Piedmont Hospital, Atlanta, GA

Virginia Tech Carilion School of Medicine, Roanoke, VA.

Address correspondence and reprint requests to Magdalena Soldanska, MD, Scottish Rite Children's Healthcare of Atlanta, 975 Johnson Ferry Rd, NE, Suite 100, Atlanta, GA 30342; E-mail:

Received 24 April, 2014

Accepted 16 November, 2014

FB is a consultant for KLS Martin Group, Jacksonville, FL.

The authors report no conflicts of interest.

This is an open access article distributed under the terms of the Creative Commons Attribution-NonCommercial-NoDerivatives 4.0 License, where it is permissible to download and share the work provided it is properly cited. The work cannot be changed in any way or used commercially.

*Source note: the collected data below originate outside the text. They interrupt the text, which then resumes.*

import Mathlib
import HarnessLib
import Summits.AtomisticToContinuum.FouriersLaw.Theses.JunctionLocality
import Summits.AtomisticToContinuum.FouriersLaw.Theorems.JunctionLocalitySuperadditiveResistanceStubTerminationLocalityAux5
import Summits.AtomisticToContinuum.FouriersLaw.Theorems.JunctionLocalitySuperadditiveResistanceStubTerminationLocalityAux3
import Summits.AtomisticToContinuum.FouriersLaw.Theorems.JunctionLocalitySuperadditiveResistanceKuboPlain

/-!
# Termination locality in the κ-frame, helper VI: the mass term is `O(√κ)`, the block swap of resolvent families,
# and the reduction of S1' to ONE explicit `N`-uniform inequality
(stub `stub_terminationLocality` (S1') of line `floating-probe-bypass-laplacian`, skeleton v7, crux
`JunctionLocality.SuperadditiveResistance`, stmt-AtomisticToContinuum-11748)

Helper V proved the exact κ-frame identity `K₀₀(κ) − G_N = −(γ²/T²)(S_N + Dyn_N(κ)) + (γ²/T²) κ X_N(κ)` with
`S_N = terminationStatic`, `Dyn_N = terminationDynamic`, `X_N = terminationMass`. Here:

* `resolventFamily_kubo` — for a resolvent family of the four terminals (the skeleton's `deviceResolventFields`) the
  Kubo matrix is symmetric PSD with `κ ‖g_a‖²_{L²(μ_T)} ≤ T²/γ` (the landed `kubo_onsager_resolvent`, skeleton vocabulary);
* `mass_term_le` — hence the mass term is invisible eventually in `κ` at FIXED `N`: for every `G > 0`,
  `(γ²/T²) κ X_N(κ) ≤ G²` as soon as `κ ≤ T² G⁴ / (γ³ (‖g_N∘π_N‖² + 1))` (AM–GM, reversal invariance of `μ_T`);
* `comp_blockSwap_mem_deviceResolventFields`, `swapFamily_mem_resolvent` —
  resolvent families transport under the block swap `(N, M) ↔ (M, N)` of `…StubTerminationLocalityAux2/3`, and
  `K^{(M,N)}₀₀[g'] = K^{(N,M)}₃₃[g]`;
* `oneBlock_of_remainderBound` — **the ONE remaining `N`-uniform inequality**, written out as an explicit hypothesis
  on a constant `C₁` (`∀ N, M ≥ 2 ∃ κ₁ > 0 ∀ κ ∈ (0, κ₁] ∀ resolvent families g ∀ plain forward fields g_N of the bare
  N-chain, −(γ²/T²)(S_N + Dyn_N(κ)) ≤ C₁ G_N²`; lead -0's termination remainder `S_N + Dyn_N` of `…TerminationIdentity`,
  with the κ-resolvent backward field in `Dyn_N`; no named object or proposition is introduced for it), gives the
  division-free one-block clause `K₀₀ − G_N ≤ C G_N K₀₀` eventually in `κ`
  (`C = max C₁ 0 + 1`; uniqueness of plain forward fields fixes the threshold, `K₀₀ ≥ 0` by PSD, `G_N > 0` by the landed
  `plainKubo_pos`, and the case `K₀₀ < G_N` is free), and
* `stub_terminationLocality_of_oneBlockBound` (registered as `helper_terminationResolventReduction`, hypothesis written
  out) — **the registered stub `stub_terminationLocality` follows from `∃ C₁, <that inequality>`** (both blocks, by the
  block swap), every other ingredient proved.

So the `N`-uniform content of S1' is isolated as a one-sided bound on the concrete functional `S_N + Dyn_N(κ)`; nothing
`N`-uniform is claimed here (helper VII splits `Dyn_N` further, exactly, into the Rayleigh term `−(G_N/γ)(K₀₂ + K₀₃)` and
an end-site LTE deviation). Standard axioms; nothing taken as a named fact.
-/

noncomputable section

Osseous distraction of the craniofacial skeleton has become ubiquitous during the last 2 decades. Distraction osteogenesis was initially described by Codivilla in 1905 and Ilizarov in 1951 for use in long bones.1–3 In the 1990s, McCarthy applied it to the mandible.4 Subsequently, it was applied to the maxilla and most recently to the skull. By gradually creating a gap, new bone is formed in the distraction gap, while soft tissues slowly stretch. The advantages of distraction osteogenesis are less relapse, avoidance of bone grafts, and less soft tissue damage. In the craniofacial skeleton, distraction has been performed as an acute procedure to relieve airway obstruction or as part of staged reconstruction to correct facial asymmetry in cases such as craniofacial microsomia. Patients with syndromes such Crouzon, as well as those with cleft lip and palate, who experience severe maxillary hypoplasia may be candidates for interval maxillary distraction years before definitive correction is possible.

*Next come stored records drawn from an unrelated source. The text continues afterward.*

import Summits.QuantumFields.YangMills.Theorems.FluctuationComparisonRegPrIntLOrganTangentTwoConstantsMixed
import Summits.QuantumFields.YangMills.Theorems.FluctuationComparisonRegPrIntLOrganTangentTopConversionFiniteDifference
import HarnessLib

/-!
# «TOP CONVERSION» END-TO-END, BY KERNEL: real four-point smallness `σ` at every base point of a real square + holomorphy with ONE bound `B` on
# the bidisc ⟹ FINITE-DIFFERENCE Hessian-currency letters `k ≲ σ^{(1−r)(1−r′)}·θ²` — one theorem for the v18 typist

Cell `ym3-torus` (YM ladder rung R3 = continuum `SU(2)` Yang–Mills on the three-torus — a RUNG, NOT d = 4, NOT infinite volume, NOT a mass
gap, NOT Clay).  LEAD-20520 width seat `ym-ust-20520-w3` (gen 24); `--supports stmt-QuantumFields-20520 --as helper`, count-neutral,
definition-free, default heartbeats; no registry, binder or `Lines/` edit (registered skeleton `Lines/semiclassical_s2beta.lean` v11.4, 0∕5,
★★OWNER RULING №36, untouched).

WHAT THIS IS.  The composition of ✓p795138 `…OrganTangentTwoConstantsMixed` (mixed derivative AT A BASE POINT `≲ σ^{(1−r)(1−r′)}` from real
four-point smallness on the square based there + a bidisc bound — two constants at the tip of a slit, twice, over the tree's GAN24 engine) and
✓p795215 `…OrganTangentTopConversionFiniteDifference` (finite mixed difference ≤ sup of the mixed derivative on the real rectangle × area;
translates are holomorphic on the shrunk bidisc).  LEAD-20520 №15 priced the v18 design (β) at «1 M = `TopConversion` by Cauchy estimates on the
polydisc»; this file is that M as ONE kernel theorem in `g`-currency:

★★`norm_mixedDiff_le_of_realFourPoint_allBase` — `g : ℂ × ℂ → ℂ` holomorphic on `ball 0 ρ ×ˢ ball 0 ρ` with `‖g‖ ≤ B` (`0 < B`);
`0 < s₁`, `a + s₁·cosh 1 < ρ`; REAL four-point smallness `σ > 0` on every square `[σ₀, σ₀+s₁] × [τ₀, τ₀+s₁]` with base `(σ₀, τ₀) ∈ [0,a]²`;
then for all `r, r′ ∈ ]0,1]` and all real `0 ≤ s, t ≤ a` with `s + t < ρ`:
`‖g(s,t) − g(s,0) − g(0,t) + g(0,0)‖ ≤ K·s·t`, `K := 25·(2·(4·(3B)∕(ρ−a)))^{r′}∕(s₁r′²) · (25·(2·(3B))^{r}∕(s₁r²)·σ^{1−r})^{1−r′}`;
★`abs_mixedDiff_le_scaled_of_realFourPoint_allBase` — the H-clause's SCALED, real-valued reading `|fZ − fV − fW + fU| ≤ (K·θ²)·(s∕θ)·(t∕θ)`.

HOW IT DOCKS (for the ideator successor ∕ v18 typist).  With (β) = `AnalyticPairWindowAt θ r_β B f` as drafted (`g` holomorphic on the bidisc of
radius `r_β·θ` with ONE bound, real traces `g(↑s,↑t) = ↑(f (U·e^{sv}@b·e^{tv′}@b′))`) and the frozen seed's SIZE-BLIND letter `σ_K` — which holds
at EVERY window base point, and the four corners based at `U·e^{σ₀v}@b·e^{τ₀v′}@b′` are values of the SAME `g` (one-parameter subgroups) — take
`ρ := r_β·θ`, `a := ρ∕4`, `s₁ := ρ∕8` (so `a + s₁·cosh 1 < ρ` by `cosh 1 < 3`): the discrepancy's H-letters are `k_{bb′} := K·θ²` for real moves
`≤ r_β·θ∕8` (note `K·θ² = K′∕r_β²`-type constants: `K` scales like `θ^{−2}` through `ρ − a` and `s₁`, so `k` is θ-UNIFORM), size
`∝ σ_K^{(1−r)(1−r′)}`.  Per-pair DECAY of `k` follows the decay of `σ_K·e^{−κ·tdist}` through the same power.
WHAT THIS IS NOT: nothing of Bałaban's ((β) inhabitation by the runs = [Balaban1985UV3] p.263's claim; `σ_K` = the frozen `RunPairSeed` letter,
a HYPOTHESIS); O1∕O1ᵘ-H∕S2ᴴ∕S3ᴴ, the five registered ∘-stubs, crux 20520 `FluctuationComparisonRegPrIntL`, `YM3TorusSU2` NOT proved; no summit
is proved by a helper.  R3 = SU(2) YM₃ on T³ — NOT d = 4, NOT infinite volume, NOT a mass gap, NOT Clay; the Yang–Mills mass gap is NOT proved.
-/

noncomputable section

open Metric Set Complex
open Summit.QuantumFields.YangMills.Theorems.OrganTangentTwoConstantsMixed (norm_derivMixed_le_of_realFourPoint)
open Summit.QuantumFields.YangMills.Theorems.OrganTangentTopConversionFiniteDifference
  (differentiableOn_translate norm_translate_le deriv_translate_fst norm_mixedDiff_le_of_derivMixed_le)

namespace Summit.QuantumFields.YangMills.Theorems.OrganTangentTopConversion

variable {g : ℂ × ℂ → ℂ} {ρ B : ℝ}

/-- The mixed derivative of the translate at the origin is the mixed derivative of `g` at the base point. [folklore] -/
theorem derivMixed_translate (a b : ℂ) :
    deriv (fun t : ℂ => deriv (fun s : ℂ => g (a + s, b + t)) 0) 0 =
      deriv (fun t : ℂ => deriv (fun s : ℂ => g (s, t)) a) b := by
  have h1 : (fun t : ℂ => deriv (fun s : ℂ => g (a + s, b + t)) 0) =
      fun t : ℂ => (fun τ : ℂ => deriv (fun s : ℂ => g (s, τ)) a) (b + t) := by
    funext t
    exact deriv_translate_fst a b t
  rw [h1]
  have h2 := deriv_comp_const_add (f := fun τ : ℂ => deriv (fun s : ℂ => g (s, τ)) a) b 0
  simpa using h2

/-- ★★ **TOP CONVERSION, END-TO-END.**  Real four-point smallness `σ` on every square of side `s₁` based in `[0,a]²` + holomorphy with bound
`B` on the bidisc of radius `ρ` (`a + s₁·cosh 1 < ρ`) ⟹ for real `0 ≤ s, t ≤ a` with `s + t < ρ`, the finite mixed difference is
`≤ K·s·t` with `K = 25·(2·(4·(3B)∕(ρ−a)))^{r′}∕(s₁r′²) · (25·(2·(3B))^{r}∕(s₁r²)·σ^{1−r})^{1−r′}` — ✓`norm_derivMixed_le_of_realFourPoint` on
every translate with base in `[0,s] × [0,t]`, then ✓`norm_mixedDiff_le_of_derivMixed_le`. [folklore] -/
theorem norm_mixedDiff_le_of_realFourPoint_allBase {a s₁ σ : ℝ}
    (hg : DifferentiableOn ℂ g (ball (0 : ℂ) ρ ×ˢ ball (0 : ℂ) ρ))
    (hB : ∀ p ∈ ball (0 : ℂ) ρ ×ˢ ball (0 : ℂ) ρ, ‖g p‖ ≤ B) (hB0 : 0 < B)
    (hs₁ : 0 < s₁) (haρ : a + s₁ * Real.cosh 1 < ρ)
    (hσ : ∀ σ₀ τ₀ : ℝ, 0 ≤ σ₀ → σ₀ ≤ a → 0 ≤ τ₀ → τ₀ ≤ a → ∀ s t : ℝ, 0 ≤ s → s ≤ s₁ → 0 ≤ t → t ≤ s₁ →
      ‖g ((σ₀ : ℂ) + (s : ℂ), (τ₀ : ℂ) + (t : ℂ)) - g ((σ₀ : ℂ) + (s : ℂ), (τ₀ : ℂ)) - g ((σ₀ : ℂ), (τ₀ : ℂ) + (t : ℂ))
        + g ((σ₀ : ℂ), (τ₀ : ℂ))‖ ≤ σ) (hσ0 : 0 < σ)
    {r r' : ℝ} (hr : 0 < r) (hr1 : r ≤ 1) (hr' : 0 < r') (hr'1 : r' ≤ 1)
    {s t : ℝ} (hs : 0 ≤ s) (hsa : s ≤ a) (ht : 0 ≤ t) (hta : t ≤ a) (hst : s + t < ρ) :
    ‖g ((s : ℂ), (t : ℂ)) - g ((s : ℂ), 0) - g (0, (t : ℂ)) + g (0, 0)‖ ≤
      (25 * (2 * (4 * (3 * B) / (ρ - a))) ^ r' / (s₁ * r' ^ 2) *
        (25 * (2 * (3 * B)) ^ r / (s₁ * r ^ 2) * σ ^ (1 - r)) ^ (1 - r')) * s * t := by
  refine norm_mixedDiff_le_of_derivMixed_le hg hs ht hst ?_
  intro σ₀ τ₀ hσ₀ hσ₀s hτ₀ hτ₀t
  have hσ₀a : σ₀ ≤ a := hσ₀s.trans hsa
  have hτ₀a : τ₀ ≤ a := hτ₀t.trans hta
  have hna : ‖(σ₀ : ℂ)‖ ≤ a := by rw [Complex.norm_real, Real.norm_eq_abs, abs_of_nonneg hσ₀]; exact hσ₀a
  have hnb : ‖(τ₀ : ℂ)‖ ≤ a := by rw [Complex.norm_real, Real.norm_eq_abs, abs_of_nonneg hτ₀]; exact hτ₀a
  -- the translate with base (σ₀, τ₀)
  have hgT := differentiableOn_translate hg hna hnb
  have hBT : ∀ p ∈ ball (0 : ℂ) (ρ - a) ×ˢ ball (0 : ℂ) (ρ - a), ‖g ((σ₀ : ℂ) + p.1, (τ₀ : ℂ) + p.2)‖ ≤ B :=
    fun p hp => norm_translate_le hB hna hnb hp
  have hs₁ρ : s₁ * Real.cosh 1 < ρ - a := by linarith
  have hσT : ∀ s' t' : ℝ, 0 ≤ s' → s' ≤ s₁ → 0 ≤ t' → t' ≤ s₁ →
      ‖g ((σ₀ : ℂ) + ((s' : ℂ), (t' : ℂ)).1, (τ₀ : ℂ) + ((s' : ℂ), (t' : ℂ)).2) -
        g ((σ₀ : ℂ) + ((s' : ℂ), (0 : ℂ)).1, (τ₀ : ℂ) + ((s' : ℂ), (0 : ℂ)).2) -
        g ((σ₀ : ℂ) + ((0 : ℂ), (t' : ℂ)).1, (τ₀ : ℂ) + ((0 : ℂ), (t' : ℂ)).2) +
        g ((σ₀ : ℂ) + ((0 : ℂ), (0 : ℂ)).1, (τ₀ : ℂ) + ((0 : ℂ), (0 : ℂ)).2)‖ ≤ σ := by
    intro s' t' hs'0 hs'1 ht'0 ht'1
    have key := hσ σ₀ τ₀ hσ₀ hσ₀a hτ₀ hτ₀a s' t' hs'0 hs'1 ht'0 ht'1
    simpa only [add_zero] using key
  have key := norm_derivMixed_le_of_realFourPoint (g := fun p : ℂ × ℂ => g ((σ₀ : ℂ) + p.1, (τ₀ : ℂ) + p.2))
    hs₁ hs₁ρ hgT hBT hB0 hσT hσ0 hr hr1 hr' hr'1
  have hid := derivMixed_translate (g := g) (σ₀ : ℂ) (τ₀ : ℂ)
  simp only at key
  rw [hid] at key
  exact key

/-- ★ **THE H-CLAUSE'S SCALED, REAL-VALUED READING** (window scale `θ > 0`; the predicate (β)'s `g (↑s, ↑t) = ↑(f Z)` at the four corners):
under the hypotheses of `norm_mixedDiff_le_of_realFourPoint_allBase`, `|fZ − fV − fW + fU| ≤ (K·θ²)·(s∕θ)·(t∕θ)`. [folklore] -/
theorem abs_mixedDiff_le_scaled_of_realFourPoint_allBase {a s₁ σ : ℝ}
    (hg : DifferentiableOn ℂ g (ball (0 : ℂ) ρ ×ˢ ball (0 : ℂ) ρ))
    (hB : ∀ p ∈ ball (0 : ℂ) ρ ×ˢ ball (0 : ℂ) ρ, ‖g p‖ ≤ B) (hB0 : 0 < B)
    (hs₁ : 0 < s₁) (haρ : a + s₁ * Real.cosh 1 < ρ)
    (hσ : ∀ σ₀ τ₀ : ℝ, 0 ≤ σ₀ → σ₀ ≤ a → 0 ≤ τ₀ → τ₀ ≤ a → ∀ s t : ℝ, 0 ≤ s → s ≤ s₁ → 0 ≤ t → t ≤ s₁ →
      ‖g ((σ₀ : ℂ) + (s : ℂ), (τ₀ : ℂ) + (t : ℂ)) - g ((σ₀ : ℂ) + (s : ℂ), (τ₀ : ℂ)) - g ((σ₀ : ℂ), (τ₀ : ℂ) + (t : ℂ))
        + g ((σ₀ : ℂ), (τ₀ : ℂ))‖ ≤ σ) (hσ0 : 0 < σ)
    {r r' : ℝ} (hr : 0 < r) (hr1 : r ≤ 1) (hr' : 0 < r') (hr'1 : r' ≤ 1)
    {θ s t : ℝ} (hθ : 0 < θ) (hs : 0 ≤ s) (hsa : s ≤ a) (ht : 0 ≤ t) (hta : t ≤ a) (hst : s + t < ρ)
    {fZ fV fW fU : ℝ} (hZ : g ((s : ℂ), (t : ℂ)) = fZ) (hV : g ((s : ℂ), 0) = fV) (hW : g (0, (t : ℂ)) = fW) (hU : g (0, 0) = fU) :
    |fZ - fV - fW + fU| ≤
      (25 * (2 * (4 * (3 * B) / (ρ - a))) ^ r' / (s₁ * r' ^ 2) *
        (25 * (2 * (3 * B)) ^ r / (s₁ * r ^ 2) * σ ^ (1 - r)) ^ (1 - r')) * θ ^ 2 * (s / θ) * (t / θ) := by
  have key := norm_mixedDiff_le_of_realFourPoint_allBase hg hB hB0 hs₁ haρ hσ hσ0 hr hr1 hr' hr'1 hs hsa ht hta hst
  rw [hZ, hV, hW, hU] at key
  have hcast : ((fZ : ℂ) - fV - fW + fU) = ((fZ - fV - fW + fU : ℝ) : ℂ) := by push_cast; ring
  rw [hcast, Complex.norm_real, Real.norm_eq_abs] at key
  calc |fZ - fV - fW + fU| ≤ (25 * (2 * (4 * (3 * B) / (ρ - a))) ^ r' / (s₁ * r' ^ 2) *
        (25 * (2 * (3 * B)) ^ r / (s₁ * r ^ 2) * σ ^ (1 - r)) ^ (1 - r')) * s * t := key
    _ = (25 * (2 * (4 * (3 * B) / (ρ - a))) ^ r' / (s₁ * r' ^ 2) *
        (25 * (2 * (3 * B)) ^ r / (s₁ * r ^ 2) * σ ^ (1 - r)) ^ (1 - r')) * θ ^ 2 * (s / θ) * (t / θ) := by
      field_simp

end Summit.QuantumFields.YangMills.Theorems.OrganTangentTopConversion

end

Approximately 25% of all of the patients with cleft lip and palate will require surgical maxillary advancements, and many need advancements greater than are deemed stable by a traditional Le Fort I.5–10 Potential benefits of maxillary distraction can include decreasing obstructive sleep apnea, correction of severe class III malocclusion, and improvement in corneal exposure in syndromic patients, with minimal rates of relapse. External maxillary distraction devices have been successfully used for many years and continue to be the most common method of midface distraction in 83% of patients.10–13 These require a skilled orthodontist, frequent adjustments during the distraction period, and prolonged wearing of a bulky external device that is attached both to the maxilla and to the cranial vault. Parental and patient dissatisfaction can stem from the obvious external device, the prolonged time necessary for distraction and consolidation, and potential problems at the cranial level because fixation is often done in patients who may have had a previous craniotomy.

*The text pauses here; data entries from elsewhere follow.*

/-!
# What no tuning can beat, part 46: THE SECOND PULSE MISFIRES ON THE MASTER TUPLE — at the
# second dousing `T₂` of a lattice dud the output pair holds `≤ 1/60`, the carrier `≥ 59/60`,
# the clock is `-1.42ε ± 0.03ε` and the trigger is cold for `2.7878`: the entry data of the
# THIRD cycle, in one tuple

Cell `pub-fluidc`, blueprint seat bp1 (gen 33, sixth item); same namespace and conventions as
parts 1–45 (`GateBudget*.lean`); imports part 45 (`GateBudgetSecondClock`, and through it parts
44, 43, 42, 41, 38, 33, 22, 18, 16, 14, 1). Modes `0 = a` carrier, `1 = b` clock, `2 = c` trigger,
`3 = d` transfer, `4 = ã` output; `t₋ = √(2 - 24 log K/K¹⁰)`, `t₊ = √(2 + 2/K¹⁰) + 242/K⁹`,
`λ₀ = K⁻¹⁰ + 4e^{-K¹⁰}/K¹⁰`. HONEST FRAMING (verbatim): low prior, high value-of-information
experiment on Tao's machine paradigm; NOT a claim that NS blows up. Nothing is proved about the
Navier–Stokes equations.

THE POINT (SPEC-INPUT-bp1 §AR item (19b⁗), FILE 1). Part 42 (`knob_dud_second_transfer`) read
the second pulse of a lattice dud (`ε = kK¹⁰ρ²`) on part 41's witnesses `r₁, T₂`: phase pinned
to `kπ ± 0.07`, output pair `d(T₂)² + ã(T₂)² ≤ 1/40`. Part 45 (`knob_dud_second_dousing`) built
the MASTER TUPLE `T, tz, r₁, T₂` of the first two pulses — part 41's twelve facts verbatim, part
43's first-pulse facts (among them the DRAINED transfer mode `d(r₁)² ≤ 1/(7K²) + 6/K⁹`), the
two-sided clocks `1.394ε ≤ b(r₁) ≤ 1.44ε`, `-1.4401ε ≤ b(T₂) ≤ -1.3939ε` and the second cold
window `c < ρ²/K⁹` on `[T₂, T₂ + 2.7878]` — but not the misfire. Facts about `∃`-witnesses of
different theorems never combine, so this part re-runs part 42's argument VERBATIM on the master
tuple (its proof consumes exactly part 41's twelve facts) and sharpens it with the drained
transfer mode:
* §137 `knob_dud_second_misfire`: everything part 45 exports, AND on the same tuple: the
  SECOND PULSE'S PHASE PINNED `|(C(T₂) - C(r₁))/ρ² - kπ| ≤ 7/100` (any primitive `C` of the
  trigger; part 16's swing and bracket from `r₁`, part 41's `pin_of_bracket`, `second_psi_le`,
  part 22's `teeth_psi`), the transfer `|d(T₂)| ≤ (7/100)|a(r₁)| + |d(r₁)| + 10⁻⁶` (part 14's
  tracking from `r₁`, drift `≤ 968/K⁸`), the drained entry `|d(r₁)| ≤ 0.02363` (`K ≥ 16`:
  `1/(7K²) + 6/K⁹ ≤ 1/1792 + 10⁻¹⁰ < 0.02363²`), hence the output pair
  `d(T₂)² + ã(T₂)² ≤ (0.07 + 0.02363 + 10⁻⁶)² + ã(r₁)² + … ≤ 0.0049 + 0.0033 + 0.007 ≤ 1/60`
  (part 42 had `1/40` from `|d(r₁)| ≤ √0.007 = 0.0837`), and the carrier
  `a(T₂)² ≥ 59/60 - 10⁻⁵` (energy identity at `T₂`: `b² + c² ≤ 82ε² ≤ 10⁻⁵`).

READING. One tuple now carries, at the second dousing `T₂`, every hypothesis of part 36's
re-arming theorems (`dud_clock_rearms`: `-β ≤ b(T₂) ≤ 0` with `β = 1.4401ε`, `c(T₂) ≤ 2ρ²/K¹⁰`,
`d² + ã² ≤ θ = 1/60`; `dud_refires` from the clock's next zero) together with the cold window
that bounds the third re-light time from BELOW (`r₂ ≥ T₂ + 2.7878`): the third cycle is the
successor's instantiation, with loop-gain margin `(59/60)·1.0224 - 1 > 0` at `Δ = 1.43` (with
`θ = 1/40` the margin `0.975·1.0224 - 1` would be NEGATIVE — the sharpening is load-bearing).
After two pulses `≥ 98.3 %` of the energy is still in the carrier.
HONEST LIMITS. (i) The pair bound degrades per pulse through `ã`: `ã(r₁)² ≤ 0.007` is all the
energy identity gives (the output only grows), so pulse `n` enters with `ã² ≲ 0.007(n - 1)` and
the scheme closes for a FIXED number of pulses only (`≈ 5` before `θ` reaches part 36's
margins); the true per-pulse leak is `sin²(π/98) ≈ 10⁻³`, part 22's budget `7/100` costs
`0.0049`; (ii) lattice members only; (iii) no re-arming, no third ignition here; (iv) `M = K¹⁰`,
`K ≥ 16`, `200ε/K²⁰ ≤ ρ² ≤ 2ε/K¹⁰`, `ε² ≤ 1/(6K²⁰)`; (v) nothing about Navier–Stokes.
[cite: Tao2016AveragedNS, §5.5 Theorem 5.3, (5.5), (5.6), (b-eq), (c-eq), (tcable), (energy-con)]
-/

noncomputable section

namespace Summit.NavierStokesRegularity.FluidComputer.GateBudget

open Real Set Filter Topology
open Literature.Analysis.FluidPDE.Tao2016AveragedNS

variable {K ε ρ : ℝ} {X : ℝ → Fin 5 → ℝ} {C : ℝ → ℝ}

Traditionally, maxillary advancement is performed in patients once they reach skeletal maturity.5,11 A standard Le Fort I can achieve good results in patients who require a small advancement (4–9 mm); however, multiple studies have shown that advancement >10 mm, especially in patients with cleft lip and palate has a high relapse rate 20% to 60%, despite use of adjuvant stabilization measures such as plates and bone grafts.5,6,8–10,14,15 About a quarter of patients, who require major maxillary advancements (>10 mm), also undergo mandibular setback, despite having normal mandibular proportions, which may compromise facial esthetics and functional outcome by potentially worsening obstructive sleep apnea.10,11,16 Distraction at the mixed dentition stage can successfully be used as an interval procedure before definitive skeletal surgery at maturity, especially in patients in whom there are airway or ocular symptoms, or the ultimate advancement distance is too great for conventional techniques at skeletal maturity.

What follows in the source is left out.